[cabfpub] Localized CAs (was: Food for Thought)
Brian Trzupek
BTrzupek at trustwave.com
Thu Aug 30 20:59:23 UTC 2012
This all reminds me of CA pinning (ala chrome) - wouldn't that solution be more desirable for the interested parties?
Sent from my iPhone
On Aug 30, 2012, at 3:52 PM, "Phillip" <philliph at comodo.com> wrote:
> So Facebook still has to declare some sort of scope and this is an audit control rather than an access control?
>
> How does this provide any more leverage than the EFF observatory, (say) pulling the CAA records once a week for all domains with known certs and sounding an audit alarm if anything amiss is seen?
>
>
> The Web is either a post-national construct, a multi-national construct or both. Early on there were large spaces where no government claimed jurisdiction, now the default is that multiple governments might claim jurisdiction.
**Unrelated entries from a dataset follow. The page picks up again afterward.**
import Summits.NavierStokesRegularity.TurbBounds.Results.N0Tail
import Summits.NavierStokesRegularity.TurbBounds.RBSpectralLink
import HarnessLib

/-!
# Row RB-N0 from the CITED reduction ALONE: `SpectralReduction Nu → Nu(1000) ≤ 1`, and the spectral constraint (A1) itself, unconditional
(cell `pub-turb` / `turb-bounds`, v2 lane; composition file — needs pub-turb-sos's staged `SpectralForm.lean` (the cited statement) in the tree,
this seat's `RBSpectralLink` and `Results/N0Tail`. Written by pub-turb-cert, prover-pub-turb-cert-g6-0.)

HONEST FRAMING: rigorous bounds for the stated PDE and boundary conditions; no claim about physical turbulence beyond the bound.
RESULT: `N0.spectralConstraint_holds : SpectralConstraint 1000 3 (fun _ => -1)` — for the conduction background (`τ′ ≡ −1`) at
`Ra = 1000` with balance parameter `s = 3`, the full-gap mode form `Q_k[w, θ]` of the affine background method is `≥ 0` for EVERY `k > 0`
on the two-sided no-slip class — UNCONDITIONAL (certificate + interval lemmas + tail lemma + density + cutoff, all kernel-checked);
`N0.nusselt_bound_of_spectralReduction (h : SpectralReduction Nu) : Nu 1000 ≤ 1` — CERTIFIED.md row RB-N0 ('Nu ≤ 1 at Ra = 10³, every
Pr, every horizontal period / lattice, d = 2, 3') from ONE hypothesis which is the published reduction transcribed mode-wise from
[cite: DingKerswell2019, (13)–(16)] / [DC96] (decision 112 (C): a transcription). NOT CLAIMED: the PDE energy argument (A1) ⇒ Nusselt bound (that IS the hypothesis).
-/

set_option linter.style.longLine false

noncomputable section

namespace Summit.NavierStokesRegularity.TurbBounds.Results.N0

open MeasureTheory intervalIntegral
open Summit.NavierStokesRegularity.TurbBounds.SpectralForm
open Summit.NavierStokesRegularity.TurbBounds.TailTwoSided (RBPositivity)
open Summit.NavierStokesRegularity.TurbBounds.RBSpectralLink (spectralConstraint_of_rbPositivity)
open Summit.NavierStokesRegularity.TurbBounds.Certs.N0.Evaluator (Ra a0 s ghat0)

/-- **(A1) for row RB-N0, unconditional.** -/
theorem spectralConstraint_holds : SpectralConstraint 1000 3 (fun _ => -1) := by
  apply spectralConstraint_of_rbPositivity
  have h := TailN0.rbPositivity_holds
  have ea : ((a0 : ℚ) : ℝ) = ((3 : ℝ) - 1) / 1000 := by norm_num [a0, s, Ra]
  have es : ((s : ℚ) : ℝ) = (3 : ℝ) := by norm_num [s]
  have eg : (fun _ : ℝ => ((ghat0 : ℚ) : ℝ)) = (fun y : ℝ => (3 : ℝ) * (fun _ : ℝ => (-1 : ℝ)) ((y + 1) / 2)) := by
    funext y; norm_num [ghat0, s]
  rw [ea, es, eg] at h
  exact h

/-- The conduction background `τ′ ≡ −1` is an admissible profile of the cited theorem (`∫₀¹ τ′ = −1`, `τ′ ∈ L¹ ∩ L²`). -/
theorem profile_conduction : Profile (fun _ : ℝ => (-1 : ℝ)) where
  integrable := intervalIntegrable_const
  sq_integrable := by simp
  total := by simp

/-- **ROW RB-N0 from the cited theorem alone**: for every quantity `Nu` obeying the affine background-method reduction in mode form
(`SpectralReduction`), `Nu(1000) ≤ 1` (every Pr, every horizontal period / lattice, d = 2, 3). -/
theorem nusselt_bound_of_spectralReduction (Nu : ℝ → ℝ) (h : SpectralReduction Nu) : Nu 1000 ≤ 1 := by
  have hb := h 1000 3 (fun _ => -1) (by norm_num) (by norm_num) profile_conduction spectralConstraint_holds
  have hi : (∫ z in (0 : ℝ)..1, ((fun _ : ℝ => (-1 : ℝ)) z) ^ 2) = 1 := by simp
  rw [hi] at hb
  linarith

end Summit.NavierStokesRegularity.TurbBounds.Results.N0

end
Building infrastructure that assumes a one-to-one mapping seems obsolete to me in either case.
>
> Trying to distinguish between UK and US Internet companies at a technical makes about as much sense as trying to distinguish Californian companies from Delaware, yes there are legal differences that occasionally matter to courts but most of the time the difference only matters to lawyers and tax collectors.
>
>
> On Aug 30, 2012, at 4:17 PM, Hill, Brad wrote:
>
>> Facebook would get its cert, presumably, from a CA with a "Global" scope of business.
>>
>> Iranian users would have their browsers configured, presumably, for Global and Persian language / region.
>>
>> Theoretically, if Iran replaced Facebook's certificate with one issued by a CA that declared itself to only issue for the Dutch market, Iranian users would've gotten a warning that "This site has been identified by an authority doing business in the Dutch language community. You have not previously visited sites identified by authorities in this community. Do you want to continue and trust sites in this region?"
>>
>> Hopefully that would've raised enough eyebrows to trigger follow-up.
>>
>> Iran could've used that cert to attack Dutch users, but they weren't interested in that.
>>
>> Not sure what you mean about export controls.
>>
>>> -----Original Message-----
>>> From: Phillip [mailto:philliph at comodo.com]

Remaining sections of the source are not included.